Modulating the growth conditions: Si as an acceptor in (110) GaAs for high mobility p-type heterostructures

TL;DR

This paper demonstrates a novel Si doping method in (110) GaAs heterostructures that achieves high mobility p-type layers with unique properties, improving understanding and potential applications of Si as an acceptor.

Contribution

It introduces a new modulation doping technique using Si in (110) GaAs, enabling high mobility p-type heterostructures with distinctive electronic and optical characteristics.

Findings

Achieved hole mobility of 175 cm^2/Vs at p=2.4x10^11 cm^-2

Identified zero field spin-splitting in p-type heterostructures

Observed persistent photoconductivity and isotropic mobility

Abstract

We implement metallic layers of Si-doped (110) GaAs as modulation doping in high mobility p-type heterostructures, changing to p-growth conditions for the doping layer alone. The strongly auto-compensated doping is first characterized in bulk samples, identifying the metal-insulator transition density and confirming classic hopping conduction in the insulating regime. To overcome the poor morphology inherent to Si p-type (110) growth, heterostructures are fabricated with only the modulation doping layer grown under p-type conditions.
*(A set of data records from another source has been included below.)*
import Mathlib
import HarnessLib
import Summits.NavierStokesRegularity.NavierStokesRegularity.Theorems.UnthreadedRigidityDoorUnthreadedRigidityVirialHornDefs
import Summits.NavierStokesRegularity.NavierStokesRegularity.Theorems.UnthreadedRigidityDoorUnthreadedRigidityThreadingJetsWindowGeneric

/-!
# Route `UnthreadedRigidityDoor`, wall item W2 `UnthreadedRigidity` (stmt-NavierStokesRegularity-27585) — LINE g12-2 «PERSISTENCE FILTER»
# (ns-idea-6 g12, `Persistence_sketch.lean` 09bc8f71301208c4; idea-crit-7 g8 PASS; DIRECTOR-NS #294): support S «CUBIC LAW» (`l = 2`)
# `CubicLaw`, VERBATIM (the sketch-local `balAmp 2` unfolded)

Seat ns-es-p1 g8 (W2 second queue; announce-before-propose on the ideators bus).

* `cubicLaw` — **`CubicLaw` VERBATIM**: for an admissible profile `H`, analytic on `(0,∞)`, with `b_2[H] = (K H′ − 3K′H)/r ≡ 0` there, ONE constant `C`
  gives `K³ = C·H` on `(0,∞)` (`K = K_2[H]` the vorticity amplitude).  PROOF (CARD §3.5): if `H ≡ 0` on `(0,∞)` then `H′ = H″ = 0` there, `K ≡ 0`, take
  `C = 0`; else at `r₀` with `H(r₀) ≠ 0` put `C := K(r₀)³/H(r₀)`; on an open interval around `r₀` where `H ≠ 0` the quotient `K³/H` has derivative
  `K²(3K′H − KH′)/H² = 0`, so it is `≡ C` there and `K³ − C·H` vanishes near `r₀`; `K³ − C·H` is analytic on the connected `(0,∞)`
  (`…ThreadingJets.analyticOnNhd_vortAmpL`), hence `≡ 0` (identity theorem).

HONEST LABEL: an elementary ODE support of a files-only rung line; nothing here bears on `UnthreadedRigidity` (27585), the door Target, W2 or Navier–Stokes
regularity; no summit statement is proved.  MODEL/rung work.
-/

noncomputable section

-- the summit and its single sub-problem share the name (CONVENTIONS §1), as in every Theorems file
set_option linter.dupNamespace false

namespace Summit.NavierStokesRegularity.NavierStokesRegularity.Theorems.UnthreadedRigidity.Persistence

open Set Function Filter Topology
open Summit.NavierStokesRegularity.NavierStokesRegularity.Theorems.UnthreadedRigidity.VirialHorn (VirialAdmissible vortAmpL strainAmpL)
open Summit.NavierStokesRegularity.NavierStokesRegularity.Theorems.UnthreadedRigidity.ThreadingJets
  (virialAdmissible_hasDerivAt_of_pos eq_zero_of_vortAmpL_eq_zero analyticOnNhd_vortAmpL)

/-- If `H ≡ 0` on `(0,∞)` then its vorticity amplitude vanishes there (`H′ = H″ = 0` on the open set). -/
theorem vortAmpL_eq_zero_of_eq_zero {l : ℕ} {H : ℝ → ℝ} (h0 : ∀ r : ℝ, 0 < r → H r = 0) {r : ℝ} (hr : 0 < r) :
    vortAmpL l H r = 0 := by
  have hH : H =ᶠ[𝓝 r] fun _ => (0 : ℝ) := by
    filter_upwards [Ioi_mem_nhds hr] with s hs
    exact h0 s hs
  have h1 : ∀ s : ℝ, 0 < s → deriv H s = 0 := fun s hs => by
    have hs' : H =ᶠ[𝓝 s] fun _ => (0 : ℝ) := by
      filter_upwards [Ioi_mem_nhds hs] with σ hσ
      exact h0 σ hσ
    rw [hs'.deriv_eq]; simp
  have h1' : deriv H =ᶠ[𝓝 r] fun _ => (0 : ℝ) := by
    filter_upwards [Ioi_mem_nhds hr] with s hs
    exact h1 s hs
  have h2 : deriv (deriv H) r = 0 := by rw [h1'.deriv_eq]; simp
  unfold vortAmpL
  rw [h2, h1 r hr]; ring

/-- **`CubicLaw` (VERBATIM, the sketch-local `balAmp 2 H r` unfolded)**: `b_2[H] ≡ 0` on `(0,∞)` for an admissible analytic profile gives ONE constant
`C` with `K³ = C·H` on `(0,∞)` (module docstring for the proof). -/
theorem cubicLaw :
    ∀ (H : ℝ → ℝ), VirialAdmissible 2 H → AnalyticOnNhd ℝ H (Set.Ioi 0) →
      (∀ r : ℝ, 0 < r →
        ((2 : ℕ) : ℝ) / (2 * r) * ((((2 : ℕ) : ℝ) - 1) * vortAmpL 2 H r * deriv H r -
          (((2 : ℕ) : ℝ) + 1) * deriv (vortAmpL 2 H) r * H r) = 0) →
      ∃ C : ℝ, ∀ r : ℝ, 0 < r → vortAmpL 2 H r ^ 3 = C * H r := by
  intro H hH hHa hb
  -- the balance: `K H′ = 3 K′ H` on `(0,∞)`
  have hbal : ∀ r : ℝ, 0 < r → vortAmpL 2 H r * deriv H r = 3 * deriv (vortAmpL 2 H) r * H r := by
    intro r hr
    have h := hb r hr
    have hc : ((2 : ℕ) : ℝ) / (2 * r) ≠ 0 := by
      push_cast; exact div_ne_zero two_ne_zero (by positivity)
    have h2 := (mul_eq_zero.1 h).resolve_left hc
    push_cast at h2
    linarith
  have hK : AnalyticOnNhd ℝ (vortAmpL 2 H) (Ioi 0) := analyticOnNhd_vortAmpL hHa
  by_cases hHz : ∀ r : ℝ, 0 < r → H r = 0
  · exact ⟨0, fun r hr => by rw [vortAmpL_eq_zero_of_eq_zero hHz hr, hHz r hr]; ring⟩
  push Not at hHz
  obtain ⟨r₀, hr₀, hH0⟩ := hHz
  set C : ℝ := vortAmpL 2 H r₀ ^ 3 / H r₀ with hC
  refine ⟨C, ?_⟩
  -- `F := K³ − C H` is analytic on `(0,∞)` and vanishes near `r₀`
  set F : ℝ → ℝ := fun r => vortAmpL 2 H r ^ 3 - C * H r with hF
  have hFa : AnalyticOnNhd ℝ F (Ioi 0) := fun r hr => ((hK r hr).pow 3).sub (analyticAt_const.mul (hHa r hr))
  -- an open interval around `r₀` inside `(0,∞)` where `H ≠ 0`
  have hne : ∀ᶠ r in 𝓝 r₀, H r ≠ 0 ∧ 0 < r :=
    ((hHa r₀ hr₀).continuousAt.eventually_ne hH0).and (Ioi_mem_nhds hr₀)
  obtain ⟨ε, hε, hball⟩ := Metric.eventually_nhds_iff.1 hne
  -- on the ball: the quotient `Q = K³/H` has zero derivative
  set Q : ℝ → ℝ := fun r => vortAmpL 2 H r ^ 3 / H r with hQ
  have hQd : ∀ r, dist r r₀ < ε → HasDerivAt Q 0 r := by
    intro r hr
    obtain ⟨hHr, hr0⟩ := hball hr
    have hKd : HasDerivAt (vortAmpL 2 H) (deriv (vortAmpL 2 H) r) r := (hK r hr0).differentiableAt.hasDerivAt
    have hHd : HasDerivAt H (deriv H r) r := (hHa r hr0).differentiableAt.hasDerivAt
    have hK3 : HasDerivAt (fun s => vortAmpL 2 H s ^ 3) (3 * vortAmpL 2 H r ^ 2 * deriv (vortAmpL 2 H) r) r := by
      have h := hKd.fun_pow 3
      simpa using h
    have hdiv := hK3.div hHd hHr
    have e : (3 * vortAmpL 2 H r ^ 2 * deriv (vortAmpL 2 H) r * H r - vortAmpL 2 H r ^ 3 * deriv H r) / H r ^ 2 = 0 := by
      rw [div_eq_zero_iff]
      left
      have h1 := hbal r hr0
      have e1 : 3 * vortAmpL 2 H r ^ 2 * deriv (vortAmpL 2 H) r * H r - vortAmpL 2 H r ^ 3 * deriv H r =
          vortAmpL 2 H r ^ 2 * (3 * deriv (vortAmpL 2 H) r * H r - vortAmpL 2 H r * deriv H r) := by ring
      rw [e1, ← h1]; ring
    rw [e] at hdiv
    exact hdiv
  -- hence `Q` is constant on the ball, `= C`
  have hQdiff : DifferentiableOn ℝ Q (Metric.ball r₀ ε) := fun r hr =>
    (hQd r (Metric.mem_ball.1 hr)).differentiableAt.differentiableWithinAt
  have hQconst : ∀ r ∈ Metric.ball r₀ ε, Q r = Q r₀ := fun r hr =>
    Metric.isOpen_ball.is_const_of_deriv_eq_zero (convex_ball r₀ ε).isPreconnected hQdiff
      (fun x hx => (hQd x (Metric.mem_ball.1 hx)).deriv) hr (Metric.mem_ball_self hε)
  have hF0 : F =ᶠ[𝓝 r₀] 0 := by
    filter_upwards [Metric.ball_mem_nhds r₀ hε] with r hr
    obtain ⟨hHr, -⟩ := hball (Metric.mem_ball.1 hr)
    have h1 : Q r = C := by rw [hQconst r hr]
    simp only [hF, Pi.zero_apply]
    rw [← h1, hQ]
    field_simp
    ring
  have hFzero := hFa.eqOn_zero_of_preconnected_of_eventuallyEq_zero (convex_Ioi (0 : ℝ)).isPreconnected hr₀ hF0
  intro r hr
  have h := hFzero hr
  simp only [hF, Pi.zero_apply] at h
  linarith

end Summit.NavierStokesRegularity.NavierStokesRegularity.Theorems.UnthreadedRigidity.Persistence

end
Such heterostructures show a hole mobility of 1.75x10^2 cm^2/Vs at density p=2.4x10^11 cm^-2. We identify the zero field spin-splitting characteristic of p-type heterostructures, but observe a remarkably isotropic mobility and a persistent photoconductivity unusual for p-heterojunctions grown using other doping techniques. This new modulated growth technique is particularly relevant for p-type cleaved-edge overgrowth and for III-V growth chambers where Si is the only dopant.